*WHAT YOU WILL DO:*
Using the records below, copy out exactly the line that contains "end Literature.AnabelianGeometry.SemiGraphs" and every line that follows it, up to and including the last, and no others.

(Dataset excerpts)
Start of Block

import Literature.AnabelianGeometry.SemiGraphs.PSCUnrVerticialSeparatingCoveringsTwoComponentAffine
import HarnessLib

/-!
# [CombGC] Prop. 1.2, proof p. 9: rows F-2829 / F-2830 at ALL genuine two-component affine data (sturdy case included)

Mochizuki, *A combinatorial version of the Grothendieck conjecture*, Tohoku Math. J. **59** (2007)
[CombGC], PROOF of Proposition 1.2, author's manuscript p. 9 (separating coverings)
[cite: MochizukiCombGC2007, Prop 1.2 proof p.9]; abc-iut FACT-LIST rows F-2829
`PSCDatum.SeparatingCoverings` (= verticial ∧ edge-like ∧ `Π^unr`-verticial separating coverings, sub-DAG
row P12-L01 of abc-iut-w4-d081's `PSCSeparatingCoverings.lean`) and F-2830 `SeparatingCoveringsHolds Ω`.

PROOF-ONLY file (abc-iut-w5-d047 gen 7), the assembly closing door D1 of abc-iut-f-166's programme: at the
two-component affine data of abc-iut-f-164 the verticial conjunct (`PSCSeparatingCoveringsTwoComponentAffine`,
p457653) and the edge-like conjunct (`…Edges`, p458933) hold by the free-factor theorems, and the `Π^unr`
conjunct holds at EVERY such datum by `unrVerticialSeparatingCoverings_of_twoComponentAffine` (this
lineage, p469543: genuine at sturdy data — fibred twist / projection in `Γ/⟨⟨c_j, ε⟩⟩ ≅ Γ_{g₀,0} ∗ Γ_{g−g₀,0}`
transferred along the pro-`Σ` completion — and vacuous otherwise).  Hence:

* `separatingCoverings_of_twoComponentAffine` — **row F-2829 at every two-component affine datum** with
  `s ≥ 2` cusps on `C₁` and `r − s ≥ 2` on `C₀` (no genus restriction; supersedes the non-sturdy
  `separatingCoverings_of_twoComponentAffine_of_not_isSturdy`);
* `exists_twoComponentAffine_separatingCoverings_sturdy` — non-vacuity AT STURDY DATA: an inhabited datum
  with two genus-`2` components, one node and four cusps satisfying F-2829 **and** `IsSturdy` (so the
  `Π^unr` conjunct is exercised, not vacuous);
* `exists_twoComponentAffineOrigin_separatingCoveringsHolds_all` — **row F-2830 at the (inhabited) origin of
  ALL two-component affine data**, the genus pins replacing the former `¬ IsSturdy` clause.

A shape instance is consistency evidence for the typed schema, not the printed statement for all pointed
stable curves (cell FOUNDATIONS rows 13–14).  0 definitions; nothing here takes a side on [IUTchIII] Cor. 3.12.
-/

noncomputable section

namespace Literature.AnabelianGeometry.SemiGraphs

namespace PSCDatum

open scoped Pointwise
open Literature.GroupTheory.CombinatorialGroupTheory
open Literature.GroupTheory.CombinatorialGroupTheory.PuncturedSurfaceGroup (cuspInertia)
open SemiGraphOfAnabelioids (IsProSigmaCompletion)

section TwoComponentAffine

variable {P : Type} [Group P] [TopologicalSpace P] [IsTopologicalGroup P]
variable [CompactSpace P] [TotallyDisconnectedSpace P] {Sigma : Set ℕ} {g r : ℕ}

/-- **Row F-2829 `SeparatingCoverings` at EVERY genuine two-component affine datum** (`s ≥ 2` cusps on `C₁`,
`r − s ≥ 2` on `C₀`, genera `g₀`, `g − g₀` arbitrary): verticial conjunct by the fibred twist / projection
for free factors, edge-like conjunct by rank-one free factors, `Π^unr` conjunct by
`unrVerticialSeparatingCoverings_of_twoComponentAffine`. [cite: MochizukiCombGC2007, Prop 1.2 proof p.9] -/
theorem separatingCoverings_of_twoComponentAffine (hne : Sigma.Nonempty)
    (hprime : ∀ p ∈ Sigma, p.Prime) (ι : PuncturedSurfaceGroup g r →* P)
    (hι : IsProSigmaCompletion Sigma ι) (G : PSCDatum P) {g₀ s : ℕ} (hs : 2 ≤ s) (hsr : s + 2 ≤ r)
    (e : G.graph.C ≃ Fin r)
    (hC : ∀ c, G.cuspGp c = ((cuspInertia (g := g) (e c)).map ι).topologicalClosure)
    (v₀ v₁ : G.graph.V) (hV : ∀ w, w = v₀ ∨ w = v₁) (n₀ : G.graph.N) (hN : ∀ n, n = n₀)
    (ε : PuncturedSurfaceGroup g r)
    (hε : ε = ((List.finRange r).map fun j : Fin r =>
          if s ≤ (j : ℕ) then PuncturedSurfaceGroup.c (g := g) j else 1).prod *
        ((List.finRange g).map fun i : Fin g => if (i : ℕ) < g₀ then
          PuncturedSurfaceGroup.a (r := r) i * PuncturedSurfaceGroup.b i *
            (PuncturedSurfaceGroup.a i)⁻¹ * (PuncturedSurfaceGroup.b i)⁻¹ else 1).prod)
    (hV₀ : G.vertGp v₀ = ((Subgroup.closure {x : PuncturedSurfaceGroup g r |
        (∃ i : Fin g, (i : ℕ) < g₀ ∧ (x = PuncturedSurfaceGroup.a i ∨ x = PuncturedSurfaceGroup.b i)) ∨
        ∃ j : Fin r, s ≤ (j : ℕ) ∧ x = PuncturedSurfaceGroup.c j}).map ι).topologicalClosure)
    (hV₁ : G.vertGp v₁ = ((Subgroup.closure {x : PuncturedSurfaceGroup g r |
        (∃ i : Fin g, g₀ ≤ (i : ℕ) ∧ (x = PuncturedSurfaceGroup.a i ∨ x = PuncturedSurfaceGroup.b i)) ∨
        (∃ j : Fin r, (j : ℕ) < s ∧ x = PuncturedSurfaceGroup.c j) ∨ x = ε}).map ι).topologicalClosure)
    (hE : G.nodeGp n₀ = ((Subgroup.zpowers ε).map ι).topologicalClosure)
    (hgen₀ : G.genus v₀ = g₀) (hgen₁ : G.genus v₁ = g - g₀) :
    G.SeparatingCoverings :=
  ⟨G.verticialSeparatingCoverings_of_twoComponentAffine hne hprime ι hι hs hsr v₀ v₁ hV ε hε hV₀ hV₁,
    G.edgeLikeSeparatingCoverings_of_twoComponentAffine hne hprime ι hι hs hsr e hC n₀ hN ε hε hE,
    G.unrVerticialSeparatingCoverings_of_twoComponentAffine hne hprime ι hι e hC n₀ hN v₀ v₁ hV ε hε hV₀
      hV₁ hE hgen₀ hgen₁⟩

/-- **Non-vacuity of row F-2829 at STURDY multi-vertex data**: for every nonempty set of primes `Σ` an
inhabited profinite pro-`Σ` datum with TWO genus-`2` vertices, ONE node and four cusps (abc-iut-f-164's
`exists_twoComponentAffineDatum 4 4 2 2`) is sturdy AND satisfies `SeparatingCoverings` — so the `Π^unr`
conjunct is exercised at a genuine datum. [cite: MochizukiCombGC2007, Prop 1.2 proof p.9] -/
theorem exists_twoComponentAffine_separatingCoverings_sturdy (Sigma : Set ℕ) (hne : Sigma.Nonempty)
    (hprime : ∀ p ∈ Sigma, p.Prime) :
    ∃ (Q : ProfiniteGrp.{0}) (G : PSCDatum Q), G.Sigma = Sigma ∧ G.graph.i = 2 ∧ G.graph.n = 1 ∧
      G.graph.r = 4 ∧ (∀ v, G.genus v = 2) ∧ G.IsSturdy ∧ G.SeparatingCoverings := by
  obtain ⟨Q, ι, G, e, v₀, v₁, n₀, ε, hι, hSg, hi, hn, hr, hC, hV, hN, hε, hV₀, hV₁, hE, hg₀, hg₁, -⟩ :=
    exists_twoComponentAffineDatum Sigma hne hprime 4 4 2 2
  have hgen : ∀ v, G.genus v = 2 := fun v => by
    rcases hV v with rfl | rfl
    · exact hg₀
    · exact hg₁
  exact ⟨Q, G, hSg, hi, hn, hr, hgen, fun v => by rw [hgen v],
    G.separatingCoverings_of_twoComponentAffine hne hprime ι hι (g₀ := 2) (s := 2) le_rfl le_rfl e hC
      v₀ v₁ hV n₀ hN ε hε hV₀ hV₁ hE hg₀ hg₁⟩

end TwoComponentAffine

/-! ### Row F-2830 at the origin of all two-component affine data -/

/-- **Row F-2830 `SeparatingCoveringsHolds Ω` at the INHABITED origin `Ω_tca` of ALL data of two-component
affine shape** (over profinite pro-`Σ` completions of `Γ_{g,r}` in `Type`; abc-iut-f-164's shape with the
genus pins `genus v₀ = g₀`, `genus v₁ = g − g₀`, no sturdiness restriction): every datum of the origin has
separating coverings (all three conjuncts genuine where non-vacuous), and the origin is inhabited by a STURDY
datum (two genus-`2` vertices, one node, four cusps). [cite: MochizukiCombGC2007, Prop 1.2 proof p.9] -/
theorem exists_twoComponentAffineOrigin_separatingCoveringsHolds_all (Sigma : Set ℕ) (hne : Sigma.Nonempty)
    (hprime : ∀ p ∈ Sigma, p.Prime) :
    ∃ Ω : PSCOrigin.{0},
      (∃ (Q : ProfiniteGrp.{0}) (G : PSCDatum Q), Ω.IsOfPSCType G ∧ G.IsSturdy ∧ G.Sigma = Sigma ∧
        G.graph.i = 2 ∧ G.graph.n = 1 ∧ G.graph.r = 4) ∧
      SeparatingCoveringsHolds Ω := by
  classical
  let Ω : PSCOrigin.{0} :=
    ⟨fun {Q} _ _ G => ∃ (_ : IsTopologicalGroup Q), CompactSpace Q ∧ TotallyDisconnectedSpace Q ∧
      ∃ (S : Set ℕ) (g r g₀ s : ℕ) (ι : PuncturedSurfaceGroup g r →* Q) (e : G.graph.C ≃ Fin r)
        (v₀ v₁ : G.graph.V) (n₀ : G.graph.N) (ε : PuncturedSurfaceGroup g r),
        S.Nonempty ∧ (∀ p ∈ S, p.Prime) ∧ IsProSigmaCompletion S ι ∧ 2 ≤ s ∧ s + 2 ≤ r ∧
        (∀ c, G.cuspGp c = ((cuspInertia (g := g) (e c)).map ι).topologicalClosure) ∧
        (∀ w, w = v₀ ∨ w = v₁) ∧ (∀ n, n = n₀) ∧
        ε = ((List.finRange r).map fun j : Fin r =>
          if s ≤ (j : ℕ) then PuncturedSurfaceGroup.c (g := g) j else 1).prod *
        ((List.finRange g).map fun i : Fin g => if (i : ℕ) < g₀ then
          PuncturedSurfaceGroup.a (r := r) i * PuncturedSurfaceGroup.b i *
            (PuncturedSurfaceGroup.a i)⁻¹ * (PuncturedSurfaceGroup.b i)⁻¹ else 1).prod ∧
        G.vertGp v₀ = ((Subgroup.closure {x : PuncturedSurfaceGroup g r |
          (∃ i : Fin g, (i : ℕ) < g₀ ∧ (x = PuncturedSurfaceGroup.a i ∨ x = PuncturedSurfaceGroup.b i)) ∨
          ∃ j : Fin r, s ≤ (j : ℕ) ∧ x = PuncturedSurfaceGroup.c j}).map ι).topologicalClosure ∧
        G.vertGp v₁ = ((Subgroup.closure {x : PuncturedSurfaceGroup g r |
          (∃ i : Fin g, g₀ ≤ (i : ℕ) ∧ (x = PuncturedSurfaceGroup.a i ∨ x = PuncturedSurfaceGroup.b i)) ∨
          (∃ j : Fin r, (j : ℕ) < s ∧ x = PuncturedSurfaceGroup.c j) ∨ x = ε}).map ι).topologicalClosure ∧
        G.nodeGp n₀ = ((Subgroup.zpowers ε).map ι).topologicalClosure ∧
        G.genus v₀ = g₀ ∧ G.genus v₁ = g - g₀⟩
  refine ⟨Ω, ?_, ?_⟩
  · obtain ⟨Q, ι, G, e, v₀, v₁, n₀, ε, hι, hSg, hi, hn, hr, hC, hV, hN, hε, hV₀, hV₁, hE, hg₀, hg₁, -⟩ :=
      exists_twoComponentAffineDatum Sigma hne hprime 4 4 2 2
    have hgen : ∀ v, G.genus v = 2 := fun v => by
      rcases hV v with rfl | rfl
      · exact hg₀
      · exact hg₁
    refine ⟨Q, G, ?_, fun v => by rw [hgen v], hSg, hi, hn, hr⟩
    exact ⟨inferInstance, inferInstance, inferInstance,
      Sigma, 4, 4, 2, 2, ι, e, v₀, v₁, n₀, ε, hne, hprime, hι, le_rfl, le_rfl, hC, hV, hN, hε, hV₀, hV₁, hE,
      hg₀, hg₁⟩
  · intro Q _ _ _ G hG
    obtain ⟨_, hcpt, htd, S, g, r, g₀, s, ι, e, v₀, v₁, n₀, ε, hSne, hSp, hι, hs, hsr, hC, hV, hN, hε,
      hV₀, hV₁, hE, hg₀, hg₁⟩ := hG
    haveI := hcpt
    haveI := htd
    exact G.separatingCoverings_of_twoComponentAffine hSne hSp ι hι hs hsr e hC v₀ v₁ hV n₀ hN ε hε hV₀
      hV₁ hE hg₀ hg₁

end PSCDatum

end Literature.AnabelianGeometry.SemiGraphs

end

End of Block

*RESULT OF THIS EXERCISE:*
end Literature.AnabelianGeometry.SemiGraphs

end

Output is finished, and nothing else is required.